import Literature.MathematicalPhysics.QuantumFieldTheory.Balaban1983to89.T4CanonicalMenus
import Literature.MathematicalPhysics.QuantumFieldTheory.Balaban1983to89.T4OverdueHorizon

/-!
# `Balaban1983to89.T4CountHorizon` — the COUNT member's records budget of node U5c (spine estimate NE7b, member P1
«Peierls / entropy–energy counting of persistent large-field histories») under the CELL's level schedule [CONV-D] of
RULING R-ηW: the pending clause of the labelling binder weakens from `K < reach` to `K − D < reach` (`D = N_W + 1`
youngest levels without a complete ℝ), and the whole count chain — generic bridge, tagged seam, end to end over the
canonical menus — survives with ONE explicit deficit factor `exp(κ₁·D)` absorbed into the ROOT WEIGHT of every branching
record, hence into the birth mass `ρ̄ ↦ Δ·e^{κ₁ D}·ρ̄` of `recordsBudget`, with the K-free smallness threshold of the
weight DISPLAYED — located obligation **O-ηW-β** in discharge form (ii) («EXPLICIT DEFICIT») in the COUNT currency, and
the declaration **O-ηW-δ** for the count lineage's leaves (cell `pub-balaban`, T4-DAG v26 §8 Q24(a) self-row
T4-U5c.E-NE7b-COUNT-HORIZON-K*, node U5c / U5.E, generation 16; record `t4/T4-EST-NE7b-P1.md` v1.16; the numerator-side
twin of `T4OverdueHorizon` (renewal member P2, v1 p194117), which hands this half over in its header and in the journal
NOTE post-rotation l.778; kernel bookkeeping over `T4CanonicalMenus` (this lineage, v1 p194023) and `T4OverdueHorizon`
(lineage t4-ne7b-p2) imported BY NAME; additive leaf, no sibling module modified.  VERSION v1 = this file.)

HONEST FRAMING (T4-DAG PAGE 1).  The cell's T4 target is the existence and uniqueness of the `ε → 0` limit of unit-scale
block-averaged expectations on a FIXED finite torus, at rung (B)+1, CONDITIONAL on Bałaban's ultraviolet stability (B)
and on BetaPertH; it is NOT infinite volume, NOT the mass gap, NOT the Clay problem.  This module is [folklore] real
arithmetic and the lineage's own bridge / seam / end-to-end theorems re-instantiated at a shifted cutoff.  NOTHING of
Bałaban's is asserted, no printed sentence is used as a hypothesis, no `def … : Prop` fact is minted, nothing is quoted.
THE SCHEDULE IS THE CELL'S, NOT PRINT'S (R-ηW-7): print heals every eligible component at every level; the η-design's runs
A (cutoff `K`) and B (cutoff `K + 1`) are «print-literal except: no complete ℝ at the N_W + 1 youngest levels of either
run (cell convention R-ηW)» (`t4/T4-REF-U5.md` v1.4.19 §19, ruling R-ηW-1; GAPS G-pv06g25-2).  A docstring below that
says «under [CONV-D]» speaks of that cell convention and of nothing in the papers.  (B), BetaPertH, (B^μ), the reading
(ID), the geometric multiplicity (GM), the caps and the flow instantiation stay exactly where `T4CanonicalMenus` left
them: displayed binders, hidden in no definition.

THE RULING'S QUESTION TO THIS LINEAGE (R-ηW-4 (β), obligation O-ηW-β; verbatim core as transcribed in GAPS G-pv06g25-2 and
in the header of `T4OverdueHorizon`): «idem for the young relative weights and the Bad budget — and since `hlt` needs
W_K + Σ_a n(a)·lipWeight·ρ(a) < 1, "absorbed K-freely" is NOT enough: W_K must stay SMALL and K-free with the overdue
population of G-ne7cp2-9 counted»; discharge «either (i) SCHEDULE-FREE — name the hypothesis list the bound uses and
observe none refers to the healing schedule; or (ii) EXPLICIT DEFICIT — a factor ≤ exp(c₁·(N_W + 1)·Σ_i w(X_i)) over the
overdue components X_i, with c₁ K-free and w print's per-component size weight at the component's scale, absorbed into
the supplier's constant with the absorption shown K-free».  O-ηW-δ: every window-level reader declares whether a B15 §1 /
B16 §1 inductive hypothesis assuming healing-when-eligible is invoked.

DECLARATION O-ηW-δ FOR THE COUNT LINEAGE (form (i), BY TYPE; the thirteen accepted leaves `T4PersistentHistoryCount`,
`T4PersistenceDictionary`, `T4EntropyShapeInstances`, `T4BadClassBooking`, `T4RecordChains`, `T4LiveStructureGas`,
`T4BankedInduction`, `T4PrintedShapeBanking`, `T4RecordPriceSeam`, `T4PartnerMultiplicity`, `T4BranchingRecordsGas`,
`T4TaggedShapeBanking`, `T4CanonicalMenus`).  NO theorem of the lineage invokes a B15 §1 / B16 §1 inductive hypothesis,
and no hypothesis list contains one.  The healing schedule enters the count chain at EXACTLY ONE PLACE, always as a
DISPLAYED HYPOTHESIS handed to the (ID) owner and never discharged by this lineage: the MODEL OF PRINT'S PROCEDURE in
which a pending structure's events are chained at readiness — `T4PersistenceDictionary.Gen.reach` (rules (L1)–(L3) of
B16 pp. 384–387 booked as an exclusive horizon), `Gen.WF` (renewal while pending, merger partners alive together), the
consistency predicates `T4PrintedShapeBanking.Consistent` / `T4TaggedShapeBanking.ConsistentT` (renewal AT READINESS
`h + 1 = reach`, merger step `<` both partners' reaches), and the PENDING CLAUSE `K < reach` of the cover theorem
`Gen.covers` / `spanLE` / `mem_records`, of `T4PartnerMultiplicity.span_add_windowSurplus_le`, of the bridge
`T4BranchingRecordsGas.treeShape_of_mulRawShape` and of the labelling binders `hlab` / `hlabB` / `hlabT` of every seam
and end-to-end statement (`…exists_irThreshold_relWeightBound_canon` included).  Everything else is schedule-free by
type: the history / record / shape counts (`T4PersistentHistoryCount`, `T4EntropyShapeInstances`), the class booking
(`T4BadClassBooking`), the live structure gas and `recordsBudget` (`T4LiveStructureGas`), the menus, `fam`, the four
budgets, the age factor, the root rate `Λ·e^{η̄₊ − κ₁} < 1`, the cells, the slots, the two `Regeneration` runs
(`T4BranchingRecordsGas`, `T4CanonicalMenus`), and the BANKING of the printed flow inequalities
(`T4PrintedShapeBanking.banking_…`, `T4TaggedShapeBanking.exists_irThresholdT`: typed (2.7) / (2.9) / (2.5) along a run
⇒ `Banking`, which prices an event WHEN IT IS BOOKED and reads no schedule).  Under print's schedule the (ID) owner
exhibits, per priced slot, a consistent well-formed genealogy PENDING AT THE CUTOFF, `K < reach`; under [CONV-D] the
same owner can only be asked for `K − D < reach` (below), and THAT is where the deficit is paid — in this module.

THE ANSWER, IN COUNT CURRENCY (what is typed below; the READING is the cell's, the ARITHMETIC is the kernel's).
WHERE THE DEFICIT COMES FROM.  Under [CONV-D] the complete ℝ of run A is performed at the steps `x ≤ K − D` only
(R-ηW-5, reading [T-a]: the last performed ℝ sits at age `N_W + 1 =: D`).  A structure whose horizon falls in the window,
`K − D < reach ≤ K`, is NOT healed (no ℝ acts there) and carries NO event there (a renewal (L2) happens in the
preparatory operations OF a performed ℝ): it is un-healed at the cutoff with a genealogy that is consistent and well
formed but only `K − D < reach` — exactly the OVERDUE POPULATION of G-ne7cp2-9 («old structures eligible at a window age
and left un-healed»).  Its COUNT is unchanged: it is a structure pending at the cutoff, its shape is a branching record of
the canonical run (`T4CanonicalMenus` §4), its cell is one of the `V·Λ^{age}` cells — no new population, no new entropy.
Its PRICE is weaker: the window credits telescope only over `[j, K − D]` (`span_add_windowSurplus_le` at the cutoff
`K − D`), so the telescoped tree shape `e^{−κ₁ (K + 1 − j)}·treeWt` of the bridge holds with the ONE factor `e^{κ₁ D}`
(`K + 1 − j ≤ (K − D + 1 − j) + D`, truncated subtraction included): **`treeShape_of_mulRawShape_horizon`** (§2).  In the
ruling's letters: deficit `exp(c₁·(N_W + 1))` per pending structure with `c₁ = κ₁` = the per-step window credit of the
count (`T4PrintedShapeBanking.Consts.κ₁`, a symbolic K-free constant), `≤ exp(c₁·(N_W + 1)·w(X))` for any size weight
`w(X) ≥ 1` (`T4OverdueHorizon.exp_mul_le_exp_mul_mul`) — form (ii).
THE ABSORPTION, SHOWN K-FREE.  `treeWt ρ η θ st G = ρ(root)·θ^{partnerAges}·npNR η G` is LINEAR in the root weight, so
the factor is absorbed as `ρ ↦ rhoH Ξ := Ξ·rho` with `Ξ = Δ·e^{κ₁ D}` (`Δ ≥ 1` a displayed K-free PRICE-SIDE ALLOWANCE
for the (ID) owner, `Δ = 1` if unused): the tagged seam **`treeShape_of_labelBT_horizon`** /
**`treeShape_of_labelT_horizon`** (§3) and, end to end, **`exists_relWeightBound_of_bankingT_horizon`** /
**`exists_irThreshold_relWeightBound_canon_horizon`** (§4) = `T4TaggedShapeBanking.exists_relWeightBound_of_bankingT` /
`T4CanonicalMenus.exists_irThreshold_relWeightBound_canon` with the labelling binder's pending clause `K − D < reach`
and allowance `Δ`, and the conclusion's budget `recordsBudget (Δ·e^{C.κ₁ D}·birthMass C) C.κ₁ V Λ η̄₊ j⋆` — the root
budget `ρ̄` scaled, NOTHING ELSE TOUCHED: the menus' budgets `a = μ = e^{−E₀}`, `ν = birthMass C`, the fixed-point side
condition, the age rate `Λ′e^{−κ₁}e^{η̄₊} < 1`, and the CONDITION of the node — the root rate `Λ·e^{η̄₊ − κ₁} < 1`, i.e.
the geometric rate of `recordsBudget` in `K` — are VERBATIM those of `_canon`.  NO NEW DEPENDENCE ON K IS INTRODUCED.
SMALL AND K-FREE, WITH THE NUMBER (§5; the ruling's «absorbed K-freely is NOT enough»).  `recordsBudget (Ξρ̄) = Ξ·
exp((Ξ − 1)·m)·recordsBudget ρ̄` with the live mass `m = ρ̄e^{−κ₁}V/(1 − r)`, `r = Λe^{η̄₊ − κ₁}`
(**`recordsBudget_const_mul`**: the deficit is a K-FREE CONSTANT FACTOR on the budget); with the old fraction
`c·K ≤ K − j⋆(K)` the budget is `≤ M·ϱ^K`, `M = ρ̄e^{−κ₁}V·r/(1 − r)·e^{m}`, `ϱ = r^c` (**`recordsBudget_le_geometric`**,
via `T4OverdueHorizon.twoRateBudget_le_geometric` by name), hence **`recordsWeight_lt`**: `Cn·recordsBudget ρ̄ … K < ε`
for EVERY `K` with `log(Cn·M/ε) < K·log ϱ⁻¹` (`T4OverdueHorizon.mul_pow_lt_of_log_lt` by name) — at the deficited mass
`Ξρ̄` the left side moves by `log Ξ + (Ξ − 1)·m = log Δ + κ₁D + (Δe^{κ₁D} − 1)·m` (**`log_horizonConst`**) and by nothing
depending on `K`.  Run B (cutoff `K + 1`) has the same `D` relative to ITS cutoff; the pair-indexed common budget absorbs
the one-step offset into `Cn` as before.
RESIDUAL, LOCATED — NOT HIDDEN (for the (ID) owner and generation 17; GAPS row of this generation).  (H1) LATE MERGERS
WITH AN OVERDUE PARTNER: under [CONV-D] an un-healed overdue structure `X` (`K − D < reach X ≤ t`) may still be joined
into a merger at a step `t ≤ K` (births and mergers are events of the T-steps, which are performed at every level); such a
genealogy violates the merger clause `t < reach X` of `ConsistentT` (and possibly `Gen.WF`'s overlap clause) and is NOT
covered by the theorems below — its cover has a gap inside `(K − D, K]`, harmless for the credit telescope on
`[j, K − D]` but outside the typed consistency predicate; typing it = a cutoff-aware merger clause `t < max (reach X)
(K − D + 1)` with the cover theorem on `[rootStep, K − D]` (a leaf over `T4PersistenceDictionary`), then this module's
seam verbatim.  (H2) UN-BOOKED OVERDUE FLOORS: an overdue constituent keeps costing `floorK = E₂·R_n^{q′}` per step for
`< D` steps beyond its window, a cost `Banking` does not book; per constituent `≤ (D/R_n)`× its own window bank
`E₂R_n^{q′}·W` (`W ≥ R_n + 1`), absorbed on the banking side by raising the infrared threshold `x₀` (so that `R_K ≥ …·D`)
— K-free as a threshold on `log g_K⁻²`; or displayed through the allowance `Δ` per slot when the (ID) owner bounds the
number of overdue constituents per structure.  Neither (H1) nor (H2) is asserted or assumed anywhere below.

WHAT IS PROVED (0 `sorry`; all [folklore]).
§1 `span_le_horizonSpan_add`, `exp_horizonSpan_le` (the horizon credit inequality), `rhoH` (the deficited root weight)
   with `rhoH_apply`, `rhoH_one`, `rhoH_pos`, `rhoH_shape`, `sum_rhoH`, `treeWt_rhoH`, `treeWt_rhoH_comp`,
   `treeWt_relabel_shapeH`.
§2 **`treeShape_of_mulRawShape_horizon`** (generic bridge, pending clause `K − D < reach`, deficit `e^{κ₁ D}` on the root).
§3 **`treeShape_of_labelBT_horizon`**, **`treeShape_of_labelT_horizon`** (tagged seam with horizon and allowance `Δ`).
§4 **`exists_relWeightBound_of_bankingT_horizon`**, **`exists_irThreshold_relWeightBound_canon_horizon`**.
§5 `recordsBudget_const_mul`, `recordsBudget_le_geometric`, `recordsWeight_lt`, `log_horizonConst`.
§6 sanity: `D = 0`, `Δ = 1` is `_canon`'s root weight and budget verbatim (`rhoH_canon`, `horizonMass_zero`); a decided
   deficit (`κ₁ = log 2`, `D = 3` ⇒ factor `8`).
Deliberately NOT here: (H1), (H2); the value of `N_W` (pv07's η-design) and the cap `N_W ≤ N₀`; the instantiation of the
binders ((ID) G-ne7bp1g9-1, (GM) G-ne7bp1g12-1, caps, cells, flow); node U5b's O-ηW-α; the renewal currency
(`T4OverdueHorizon`).  Value = a located obligation made checkable + kernel bookkeeping; NOT an estimate of Bałaban's,
NOT summit progress.
-/

open Finset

◆ WORK REQUIRED
Start at the first line of the entries and stop at the line that contains "RULING R-ηW: the". Repeat every line in that span exactly, and nothing beyond it.

◆ RESPONSE TO THE TASK
import Literature.MathematicalPhysics.QuantumFieldTheory.Balaban1983to89.T4CanonicalMenus
import Literature.MathematicalPhysics.QuantumFieldTheory.Balaban1983to89.T4OverdueHorizon

/-!
# `Balaban1983to89.T4CountHorizon` — the COUNT member's records budget of node U5c (spine estimate NE7b, member P1
«Peierls / entropy–energy counting of persistent large-field histories») under the CELL's level schedule [CONV-D] of
RULING R-ηW: the pending clause of the labelling binder weakens from `K < reach` to `K − D < reach` (`D = N_W + 1`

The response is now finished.